#### [What you are asked to do]
Find every line below with the word "lane" in it, and copy each one.

#### [Dataset entries]
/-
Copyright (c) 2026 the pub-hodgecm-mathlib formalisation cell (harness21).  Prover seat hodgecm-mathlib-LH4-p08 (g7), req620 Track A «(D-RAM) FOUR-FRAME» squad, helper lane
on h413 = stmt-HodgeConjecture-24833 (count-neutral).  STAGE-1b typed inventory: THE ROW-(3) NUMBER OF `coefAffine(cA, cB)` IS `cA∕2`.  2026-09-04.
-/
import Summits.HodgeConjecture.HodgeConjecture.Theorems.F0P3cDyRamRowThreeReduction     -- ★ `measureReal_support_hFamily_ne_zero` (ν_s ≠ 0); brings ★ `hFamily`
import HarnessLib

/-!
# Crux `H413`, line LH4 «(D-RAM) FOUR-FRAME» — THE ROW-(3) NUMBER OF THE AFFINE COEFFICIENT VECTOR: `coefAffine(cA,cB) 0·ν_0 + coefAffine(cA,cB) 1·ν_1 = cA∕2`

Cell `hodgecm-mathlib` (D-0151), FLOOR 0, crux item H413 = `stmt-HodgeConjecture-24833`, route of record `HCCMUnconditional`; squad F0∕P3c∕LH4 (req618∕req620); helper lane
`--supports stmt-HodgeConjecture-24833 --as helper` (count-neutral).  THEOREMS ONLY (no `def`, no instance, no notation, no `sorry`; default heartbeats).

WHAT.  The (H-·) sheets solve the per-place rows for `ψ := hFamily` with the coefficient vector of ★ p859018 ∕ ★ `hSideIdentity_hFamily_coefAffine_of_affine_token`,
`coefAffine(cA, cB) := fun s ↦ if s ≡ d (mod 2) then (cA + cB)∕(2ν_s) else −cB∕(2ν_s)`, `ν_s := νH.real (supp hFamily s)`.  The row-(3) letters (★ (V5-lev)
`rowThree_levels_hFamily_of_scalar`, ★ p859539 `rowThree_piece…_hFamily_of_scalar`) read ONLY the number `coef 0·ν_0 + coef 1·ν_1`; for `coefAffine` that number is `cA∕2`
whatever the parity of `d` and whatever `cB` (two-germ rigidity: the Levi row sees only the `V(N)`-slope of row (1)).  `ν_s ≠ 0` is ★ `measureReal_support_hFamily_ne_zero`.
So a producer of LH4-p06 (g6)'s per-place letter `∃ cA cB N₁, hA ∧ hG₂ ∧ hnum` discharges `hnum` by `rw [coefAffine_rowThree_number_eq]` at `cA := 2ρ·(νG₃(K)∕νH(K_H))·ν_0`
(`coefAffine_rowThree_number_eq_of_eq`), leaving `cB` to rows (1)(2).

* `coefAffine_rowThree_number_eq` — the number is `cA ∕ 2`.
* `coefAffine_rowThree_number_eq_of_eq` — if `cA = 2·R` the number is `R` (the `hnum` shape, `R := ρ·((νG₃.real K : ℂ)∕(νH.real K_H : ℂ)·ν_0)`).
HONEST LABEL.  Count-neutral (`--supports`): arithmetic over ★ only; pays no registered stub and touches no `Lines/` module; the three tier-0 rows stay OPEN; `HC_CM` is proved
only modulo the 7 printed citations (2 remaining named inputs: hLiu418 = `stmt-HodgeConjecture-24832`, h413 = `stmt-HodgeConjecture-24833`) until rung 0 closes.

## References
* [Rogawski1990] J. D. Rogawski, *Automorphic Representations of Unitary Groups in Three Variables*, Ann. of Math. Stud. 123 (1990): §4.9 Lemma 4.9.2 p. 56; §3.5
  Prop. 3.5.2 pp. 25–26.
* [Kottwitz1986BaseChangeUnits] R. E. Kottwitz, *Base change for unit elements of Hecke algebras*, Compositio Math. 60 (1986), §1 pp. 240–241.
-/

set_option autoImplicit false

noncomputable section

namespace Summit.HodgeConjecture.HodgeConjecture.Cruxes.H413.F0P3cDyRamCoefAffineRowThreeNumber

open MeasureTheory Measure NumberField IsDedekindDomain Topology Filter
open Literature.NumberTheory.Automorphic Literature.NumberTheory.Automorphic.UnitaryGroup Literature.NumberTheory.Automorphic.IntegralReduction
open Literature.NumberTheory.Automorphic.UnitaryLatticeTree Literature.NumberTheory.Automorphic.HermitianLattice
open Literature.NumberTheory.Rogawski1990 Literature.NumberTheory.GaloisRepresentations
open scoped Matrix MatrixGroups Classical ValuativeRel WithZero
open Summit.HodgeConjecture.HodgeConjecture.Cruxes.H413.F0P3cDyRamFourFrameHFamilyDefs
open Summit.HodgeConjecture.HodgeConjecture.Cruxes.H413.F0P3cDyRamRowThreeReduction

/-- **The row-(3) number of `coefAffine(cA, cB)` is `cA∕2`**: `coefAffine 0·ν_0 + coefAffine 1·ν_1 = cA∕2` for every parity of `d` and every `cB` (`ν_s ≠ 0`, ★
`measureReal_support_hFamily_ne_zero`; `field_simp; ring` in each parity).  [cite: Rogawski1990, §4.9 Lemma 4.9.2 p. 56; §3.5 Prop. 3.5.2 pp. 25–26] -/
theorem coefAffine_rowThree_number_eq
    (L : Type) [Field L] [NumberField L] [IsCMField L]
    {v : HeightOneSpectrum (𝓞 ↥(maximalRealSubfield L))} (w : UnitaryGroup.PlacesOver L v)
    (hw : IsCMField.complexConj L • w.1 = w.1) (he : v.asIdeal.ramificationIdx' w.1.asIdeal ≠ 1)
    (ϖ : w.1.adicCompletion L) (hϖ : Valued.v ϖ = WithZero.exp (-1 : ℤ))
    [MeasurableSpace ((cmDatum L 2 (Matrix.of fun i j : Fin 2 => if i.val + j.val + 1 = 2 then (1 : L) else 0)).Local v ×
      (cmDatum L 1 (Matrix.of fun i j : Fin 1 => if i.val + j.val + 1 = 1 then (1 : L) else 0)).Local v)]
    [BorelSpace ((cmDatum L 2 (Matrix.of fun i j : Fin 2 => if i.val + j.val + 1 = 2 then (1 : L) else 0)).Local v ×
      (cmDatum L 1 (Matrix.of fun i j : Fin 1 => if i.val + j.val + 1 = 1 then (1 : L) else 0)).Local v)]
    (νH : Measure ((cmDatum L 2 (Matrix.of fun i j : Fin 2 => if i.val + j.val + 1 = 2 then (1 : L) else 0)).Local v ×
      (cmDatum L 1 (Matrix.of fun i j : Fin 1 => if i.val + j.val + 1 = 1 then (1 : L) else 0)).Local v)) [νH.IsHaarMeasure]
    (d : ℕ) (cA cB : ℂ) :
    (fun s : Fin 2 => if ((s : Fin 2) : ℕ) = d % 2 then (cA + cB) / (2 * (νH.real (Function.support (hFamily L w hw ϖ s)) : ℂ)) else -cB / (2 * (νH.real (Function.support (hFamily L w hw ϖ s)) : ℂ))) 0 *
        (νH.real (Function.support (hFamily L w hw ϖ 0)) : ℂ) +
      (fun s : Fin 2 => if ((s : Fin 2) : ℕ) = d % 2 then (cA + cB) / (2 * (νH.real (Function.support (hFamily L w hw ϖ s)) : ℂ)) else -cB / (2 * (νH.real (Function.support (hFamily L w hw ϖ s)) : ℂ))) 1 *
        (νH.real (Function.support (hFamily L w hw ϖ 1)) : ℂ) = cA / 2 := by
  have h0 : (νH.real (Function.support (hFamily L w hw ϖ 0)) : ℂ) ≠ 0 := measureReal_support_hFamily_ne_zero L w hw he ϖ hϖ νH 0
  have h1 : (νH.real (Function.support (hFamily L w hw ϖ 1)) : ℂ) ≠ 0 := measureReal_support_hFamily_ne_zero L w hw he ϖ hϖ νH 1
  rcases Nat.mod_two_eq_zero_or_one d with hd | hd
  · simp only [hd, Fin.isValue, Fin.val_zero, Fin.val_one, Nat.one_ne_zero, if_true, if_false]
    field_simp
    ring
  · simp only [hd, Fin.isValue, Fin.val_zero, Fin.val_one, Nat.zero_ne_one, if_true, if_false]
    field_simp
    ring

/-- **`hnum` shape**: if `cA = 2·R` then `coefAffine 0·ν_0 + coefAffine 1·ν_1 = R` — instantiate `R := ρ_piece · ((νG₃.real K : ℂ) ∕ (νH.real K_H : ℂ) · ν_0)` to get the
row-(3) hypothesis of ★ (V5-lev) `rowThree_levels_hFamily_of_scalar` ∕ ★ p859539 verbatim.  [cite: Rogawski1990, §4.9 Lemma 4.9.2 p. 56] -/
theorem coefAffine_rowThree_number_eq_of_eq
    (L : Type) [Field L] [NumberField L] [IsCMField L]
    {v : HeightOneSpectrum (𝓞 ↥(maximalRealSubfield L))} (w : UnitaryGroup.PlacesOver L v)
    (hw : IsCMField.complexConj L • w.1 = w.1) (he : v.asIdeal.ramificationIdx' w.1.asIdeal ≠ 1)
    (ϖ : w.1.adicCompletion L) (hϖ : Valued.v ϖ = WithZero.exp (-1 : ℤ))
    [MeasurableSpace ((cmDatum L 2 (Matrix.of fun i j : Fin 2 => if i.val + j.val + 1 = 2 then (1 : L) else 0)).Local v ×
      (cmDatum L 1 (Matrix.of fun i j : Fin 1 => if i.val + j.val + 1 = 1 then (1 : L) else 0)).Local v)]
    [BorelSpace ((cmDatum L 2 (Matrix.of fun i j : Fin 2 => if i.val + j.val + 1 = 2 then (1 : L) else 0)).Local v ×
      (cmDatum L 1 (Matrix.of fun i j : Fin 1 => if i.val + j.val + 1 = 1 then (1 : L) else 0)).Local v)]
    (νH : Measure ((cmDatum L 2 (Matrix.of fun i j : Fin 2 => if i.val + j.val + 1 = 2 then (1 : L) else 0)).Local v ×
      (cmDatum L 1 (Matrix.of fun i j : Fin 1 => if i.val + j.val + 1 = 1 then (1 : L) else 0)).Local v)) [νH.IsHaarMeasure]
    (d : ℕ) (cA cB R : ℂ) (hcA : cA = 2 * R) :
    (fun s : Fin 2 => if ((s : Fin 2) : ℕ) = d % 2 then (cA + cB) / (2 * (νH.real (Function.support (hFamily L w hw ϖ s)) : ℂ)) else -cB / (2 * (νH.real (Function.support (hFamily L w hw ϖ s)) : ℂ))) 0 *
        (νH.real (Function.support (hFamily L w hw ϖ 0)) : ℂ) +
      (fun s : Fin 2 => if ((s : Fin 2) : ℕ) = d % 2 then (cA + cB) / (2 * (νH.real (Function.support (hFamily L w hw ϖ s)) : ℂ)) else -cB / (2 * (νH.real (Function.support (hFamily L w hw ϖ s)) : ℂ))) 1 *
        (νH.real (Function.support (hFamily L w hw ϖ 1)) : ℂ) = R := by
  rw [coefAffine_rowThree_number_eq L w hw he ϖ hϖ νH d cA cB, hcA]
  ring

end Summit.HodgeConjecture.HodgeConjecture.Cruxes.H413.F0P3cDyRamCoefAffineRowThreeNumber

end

#### [Written answer]
Copyright (c) 2026 the pub-hodgecm-mathlib formalisation cell (harness21).  Prover seat hodgecm-mathlib-LH4-p08 (g7), req620 Track A «(D-RAM) FOUR-FRAME» squad, helper lane
Cell `hodgecm-mathlib` (D-0151), FLOOR 0, crux item H413 = `stmt-HodgeConjecture-24833`, route of record `HCCMUnconditional`; squad F0∕P3c∕LH4 (req618∕req620); helper lane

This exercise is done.